__Task prompt__: Write the entries again exactly, with no line missing.

Stored data:
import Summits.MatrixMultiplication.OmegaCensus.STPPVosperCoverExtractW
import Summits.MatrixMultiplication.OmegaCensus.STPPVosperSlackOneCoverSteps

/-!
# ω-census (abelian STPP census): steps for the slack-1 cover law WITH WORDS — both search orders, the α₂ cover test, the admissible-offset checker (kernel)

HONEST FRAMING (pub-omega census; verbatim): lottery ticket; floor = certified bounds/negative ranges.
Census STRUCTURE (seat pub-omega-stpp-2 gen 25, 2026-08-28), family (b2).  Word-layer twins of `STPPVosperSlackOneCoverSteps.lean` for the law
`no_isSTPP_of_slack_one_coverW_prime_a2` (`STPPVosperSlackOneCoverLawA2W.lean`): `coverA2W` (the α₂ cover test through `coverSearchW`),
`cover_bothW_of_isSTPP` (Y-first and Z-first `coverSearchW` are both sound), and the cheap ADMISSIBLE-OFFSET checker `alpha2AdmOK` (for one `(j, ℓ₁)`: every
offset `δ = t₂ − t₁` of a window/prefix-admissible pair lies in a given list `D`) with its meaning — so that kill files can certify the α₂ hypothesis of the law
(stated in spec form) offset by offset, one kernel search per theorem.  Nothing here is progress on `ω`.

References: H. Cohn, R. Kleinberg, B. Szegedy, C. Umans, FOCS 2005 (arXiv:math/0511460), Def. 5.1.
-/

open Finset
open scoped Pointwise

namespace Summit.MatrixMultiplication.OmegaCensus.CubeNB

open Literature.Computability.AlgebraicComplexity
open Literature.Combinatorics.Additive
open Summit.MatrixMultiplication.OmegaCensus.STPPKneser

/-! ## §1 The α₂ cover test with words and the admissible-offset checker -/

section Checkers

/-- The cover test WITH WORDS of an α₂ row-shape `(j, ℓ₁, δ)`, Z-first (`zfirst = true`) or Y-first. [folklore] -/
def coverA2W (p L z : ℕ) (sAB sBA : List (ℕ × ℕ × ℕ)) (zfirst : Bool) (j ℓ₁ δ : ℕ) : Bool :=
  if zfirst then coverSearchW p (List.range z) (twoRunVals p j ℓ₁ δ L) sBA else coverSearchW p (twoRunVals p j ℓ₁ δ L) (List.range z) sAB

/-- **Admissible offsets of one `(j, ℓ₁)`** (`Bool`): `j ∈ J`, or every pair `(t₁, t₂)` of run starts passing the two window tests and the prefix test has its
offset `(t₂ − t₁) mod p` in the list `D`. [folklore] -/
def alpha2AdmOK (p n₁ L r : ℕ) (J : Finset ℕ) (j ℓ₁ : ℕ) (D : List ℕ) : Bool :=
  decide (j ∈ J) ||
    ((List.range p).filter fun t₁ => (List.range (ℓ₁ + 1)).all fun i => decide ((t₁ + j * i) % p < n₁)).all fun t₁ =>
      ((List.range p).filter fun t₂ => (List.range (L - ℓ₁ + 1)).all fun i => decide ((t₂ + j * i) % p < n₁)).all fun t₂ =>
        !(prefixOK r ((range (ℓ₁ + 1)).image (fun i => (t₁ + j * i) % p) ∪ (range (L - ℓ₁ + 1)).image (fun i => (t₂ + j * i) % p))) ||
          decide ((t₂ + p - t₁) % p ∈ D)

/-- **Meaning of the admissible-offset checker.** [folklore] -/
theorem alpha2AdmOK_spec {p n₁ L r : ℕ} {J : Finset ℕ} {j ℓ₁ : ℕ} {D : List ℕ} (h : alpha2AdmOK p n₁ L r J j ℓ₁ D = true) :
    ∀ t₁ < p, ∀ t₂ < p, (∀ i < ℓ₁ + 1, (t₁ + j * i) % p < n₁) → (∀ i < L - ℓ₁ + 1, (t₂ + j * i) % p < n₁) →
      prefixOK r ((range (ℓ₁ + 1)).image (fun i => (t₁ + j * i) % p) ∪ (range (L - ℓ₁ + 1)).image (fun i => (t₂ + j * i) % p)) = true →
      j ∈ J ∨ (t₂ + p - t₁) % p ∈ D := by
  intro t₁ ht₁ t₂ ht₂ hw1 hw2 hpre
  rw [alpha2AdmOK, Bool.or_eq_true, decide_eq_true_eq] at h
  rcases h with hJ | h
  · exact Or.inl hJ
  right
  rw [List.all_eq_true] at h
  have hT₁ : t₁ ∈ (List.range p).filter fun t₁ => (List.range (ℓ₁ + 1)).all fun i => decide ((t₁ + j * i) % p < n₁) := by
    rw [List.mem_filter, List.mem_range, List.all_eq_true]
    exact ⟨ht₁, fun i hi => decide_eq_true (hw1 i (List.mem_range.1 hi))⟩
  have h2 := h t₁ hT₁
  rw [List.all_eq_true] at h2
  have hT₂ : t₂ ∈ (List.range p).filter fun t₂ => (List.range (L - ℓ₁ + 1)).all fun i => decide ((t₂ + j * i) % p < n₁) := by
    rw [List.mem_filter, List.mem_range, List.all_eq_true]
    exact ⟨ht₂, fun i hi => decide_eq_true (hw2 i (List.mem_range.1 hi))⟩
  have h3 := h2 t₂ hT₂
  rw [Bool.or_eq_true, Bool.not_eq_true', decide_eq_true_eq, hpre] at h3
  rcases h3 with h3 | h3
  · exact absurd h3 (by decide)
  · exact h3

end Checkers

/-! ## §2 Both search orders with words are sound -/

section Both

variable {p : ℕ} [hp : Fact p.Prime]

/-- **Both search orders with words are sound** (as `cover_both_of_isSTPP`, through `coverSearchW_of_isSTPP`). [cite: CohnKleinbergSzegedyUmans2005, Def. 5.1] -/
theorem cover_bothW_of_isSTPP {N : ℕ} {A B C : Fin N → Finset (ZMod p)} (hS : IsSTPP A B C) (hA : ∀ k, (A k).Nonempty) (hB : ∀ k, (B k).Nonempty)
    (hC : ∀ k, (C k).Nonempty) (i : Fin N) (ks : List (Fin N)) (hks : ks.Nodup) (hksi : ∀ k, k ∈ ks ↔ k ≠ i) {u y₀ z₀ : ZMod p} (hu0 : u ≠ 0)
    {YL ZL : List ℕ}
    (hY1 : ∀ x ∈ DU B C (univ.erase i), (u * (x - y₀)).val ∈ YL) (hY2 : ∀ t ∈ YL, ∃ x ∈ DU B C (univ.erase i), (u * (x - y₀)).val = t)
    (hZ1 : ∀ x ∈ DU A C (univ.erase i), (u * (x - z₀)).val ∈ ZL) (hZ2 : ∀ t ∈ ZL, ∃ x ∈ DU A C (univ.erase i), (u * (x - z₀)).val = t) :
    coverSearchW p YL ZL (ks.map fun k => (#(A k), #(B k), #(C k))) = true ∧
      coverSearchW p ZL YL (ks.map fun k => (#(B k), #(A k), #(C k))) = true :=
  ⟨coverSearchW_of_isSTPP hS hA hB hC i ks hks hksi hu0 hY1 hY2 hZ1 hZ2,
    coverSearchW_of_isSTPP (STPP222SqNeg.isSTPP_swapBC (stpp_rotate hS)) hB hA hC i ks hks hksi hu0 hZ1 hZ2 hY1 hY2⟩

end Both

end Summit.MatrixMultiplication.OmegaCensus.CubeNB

__Task result__:
import Summits.MatrixMultiplication.OmegaCensus.STPPVosperCoverExtractW
import Summits.MatrixMultiplication.OmegaCensus.STPPVosperSlackOneCoverSteps

/-!
# ω-census (abelian STPP census): steps for the slack-1 cover law WITH WORDS — both search orders, the α₂ cover test, the admissible-offset checker (kernel)

HONEST FRAMING (pub-omega census; verbatim): lottery ticket; floor = certified bounds/negative ranges.
Census STRUCTURE (seat pub-omega-stpp-2 gen 25, 2026-08-28), family (b2).  Word-layer twins of `STPPVosperSlackOneCoverSteps.lean` for the law
`no_isSTPP_of_slack_one_coverW_prime_a2` (`STPPVosperSlackOneCoverLawA2W.lean`): `coverA2W` (the α₂ cover test through `coverSearchW`),
`cover_bothW_of_isSTPP` (Y-first and Z-first `coverSearchW` are both sound), and the cheap ADMISSIBLE-OFFSET checker `alpha2AdmOK` (for one `(j, ℓ₁)`: every
offset `δ = t₂ − t₁` of a window/prefix-admissible pair lies in a given list `D`) with its meaning — so that kill files can certify the α₂ hypothesis of the law
(stated in spec form) offset by offset, one kernel search per theorem.  Nothing here is progress on `ω`.

References: H. Cohn, R. Kleinberg, B. Szegedy, C. Umans, FOCS 2005 (arXiv:math/0511460), Def. 5.1.
-/

open Finset
open scoped Pointwise

namespace Summit.MatrixMultiplication.OmegaCensus.CubeNB

open Literature.Computability.AlgebraicComplexity
open Literature.Combinatorics.Additive
open Summit.MatrixMultiplication.OmegaCensus.STPPKneser

/-! ## §1 The α₂ cover test with words and the admissible-offset checker -/

section Checkers

/-- The cover test WITH WORDS of an α₂ row-shape `(j, ℓ₁, δ)`, Z-first (`zfirst = true`) or Y-first. [folklore] -/
def coverA2W (p L z : ℕ) (sAB sBA : List (ℕ × ℕ × ℕ)) (zfirst : Bool) (j ℓ₁ δ : ℕ) : Bool :=
  if zfirst then coverSearchW p (List.range z) (twoRunVals p j ℓ₁ δ L) sBA else coverSearchW p (twoRunVals p j ℓ₁ δ L) (List.range z) sAB

/-- **Admissible offsets of one `(j, ℓ₁)`** (`Bool`): `j ∈ J`, or every pair `(t₁, t₂)` of run starts passing the two window tests and the prefix test has its
offset `(t₂ − t₁) mod p` in the list `D`. [folklore] -/
def alpha2AdmOK (p n₁ L r : ℕ) (J : Finset ℕ) (j ℓ₁ : ℕ) (D : List ℕ) : Bool :=
  decide (j ∈ J) ||
    ((List.range p).filter fun t₁ => (List.range (ℓ₁ + 1)).all fun i => decide ((t₁ + j * i) % p < n₁)).all fun t₁ =>
      ((List.range p).filter fun t₂ => (List.range (L - ℓ₁ + 1)).all fun i => decide ((t₂ + j * i) % p < n₁)).all fun t₂ =>
        !(prefixOK r ((range (ℓ₁ + 1)).image (fun i => (t₁ + j * i) % p) ∪ (range (L - ℓ₁ + 1)).image (fun i => (t₂ + j * i) % p))) ||
          decide ((t₂ + p - t₁) % p ∈ D)

/-- **Meaning of the admissible-offset checker.** [folklore] -/
theorem alpha2AdmOK_spec {p n₁ L r : ℕ} {J : Finset ℕ} {j ℓ₁ : ℕ} {D : List ℕ} (h : alpha2AdmOK p n₁ L r J j ℓ₁ D = true) :
    ∀ t₁ < p, ∀ t₂ < p, (∀ i < ℓ₁ + 1, (t₁ + j * i) % p < n₁) → (∀ i < L - ℓ₁ + 1, (t₂ + j * i) % p < n₁) →
      prefixOK r ((range (ℓ₁ + 1)).image (fun i => (t₁ + j * i) % p) ∪ (range (L - ℓ₁ + 1)).image (fun i => (t₂ + j * i) % p)) = true →
      j ∈ J ∨ (t₂ + p - t₁) % p ∈ D := by
  intro t₁ ht₁ t₂ ht₂ hw1 hw2 hpre
  rw [alpha2AdmOK, Bool.or_eq_true, decide_eq_true_eq] at h
  rcases h with hJ | h
  · exact Or.inl hJ
  right
  rw [List.all_eq_true] at h
  have hT₁ : t₁ ∈ (List.range p).filter fun t₁ => (List.range (ℓ₁ + 1)).all fun i => decide ((t₁ + j * i) % p < n₁) := by
    rw [List.mem_filter, List.mem_range, List.all_eq_true]
    exact ⟨ht₁, fun i hi => decide_eq_true (hw1 i (List.mem_range.1 hi))⟩
  have h2 := h t₁ hT₁
  rw [List.all_eq_true] at h2
  have hT₂ : t₂ ∈ (List.range p).filter fun t₂ => (List.range (L - ℓ₁ + 1)).all fun i => decide ((t₂ + j * i) % p < n₁) := by
    rw [List.mem_filter, List.mem_range, List.all_eq_true]
    exact ⟨ht₂, fun i hi => decide_eq_true (hw2 i (List.mem_range.1 hi))⟩
  have h3 := h2 t₂ hT₂
  rw [Bool.or_eq_true, Bool.not_eq_true', decide_eq_true_eq, hpre] at h3
  rcases h3 with h3 | h3
  · exact absurd h3 (by decide)
  · exact h3

end Checkers

/-! ## §2 Both search orders with words are sound -/

section Both

variable {p : ℕ} [hp : Fact p.Prime]

/-- **Both search orders with words are sound** (as `cover_both_of_isSTPP`, through `coverSearchW_of_isSTPP`). [cite: CohnKleinbergSzegedyUmans2005, Def. 5.1] -/
theorem cover_bothW_of_isSTPP {N : ℕ} {A B C : Fin N → Finset (ZMod p)} (hS : IsSTPP A B C) (hA : ∀ k, (A k).Nonempty) (hB : ∀ k, (B k).Nonempty)
    (hC : ∀ k, (C k).Nonempty) (i : Fin N) (ks : List (Fin N)) (hks : ks.Nodup) (hksi : ∀ k, k ∈ ks ↔ k ≠ i) {u y₀ z₀ : ZMod p} (hu0 : u ≠ 0)
    {YL ZL : List ℕ}
    (hY1 : ∀ x ∈ DU B C (univ.erase i), (u * (x - y₀)).val ∈ YL) (hY2 : ∀ t ∈ YL, ∃ x ∈ DU B C (univ.erase i), (u * (x - y₀)).val = t)
    (hZ1 : ∀ x ∈ DU A C (univ.erase i), (u * (x - z₀)).val ∈ ZL) (hZ2 : ∀ t ∈ ZL, ∃ x ∈ DU A C (univ.erase i), (u * (x - z₀)).val = t) :
    coverSearchW p YL ZL (ks.map fun k => (#(A k), #(B k), #(C k))) = true ∧
      coverSearchW p ZL YL (ks.map fun k => (#(B k), #(A k), #(C k))) = true :=
  ⟨coverSearchW_of_isSTPP hS hA hB hC i ks hks hksi hu0 hY1 hY2 hZ1 hZ2,
    coverSearchW_of_isSTPP (STPP222SqNeg.isSTPP_swapBC (stpp_rotate hS)) hB hA hC i ks hks hksi hu0 hZ1 hZ2 hY1 hY2⟩

end Both

end Summit.MatrixMultiplication.OmegaCensus.CubeNB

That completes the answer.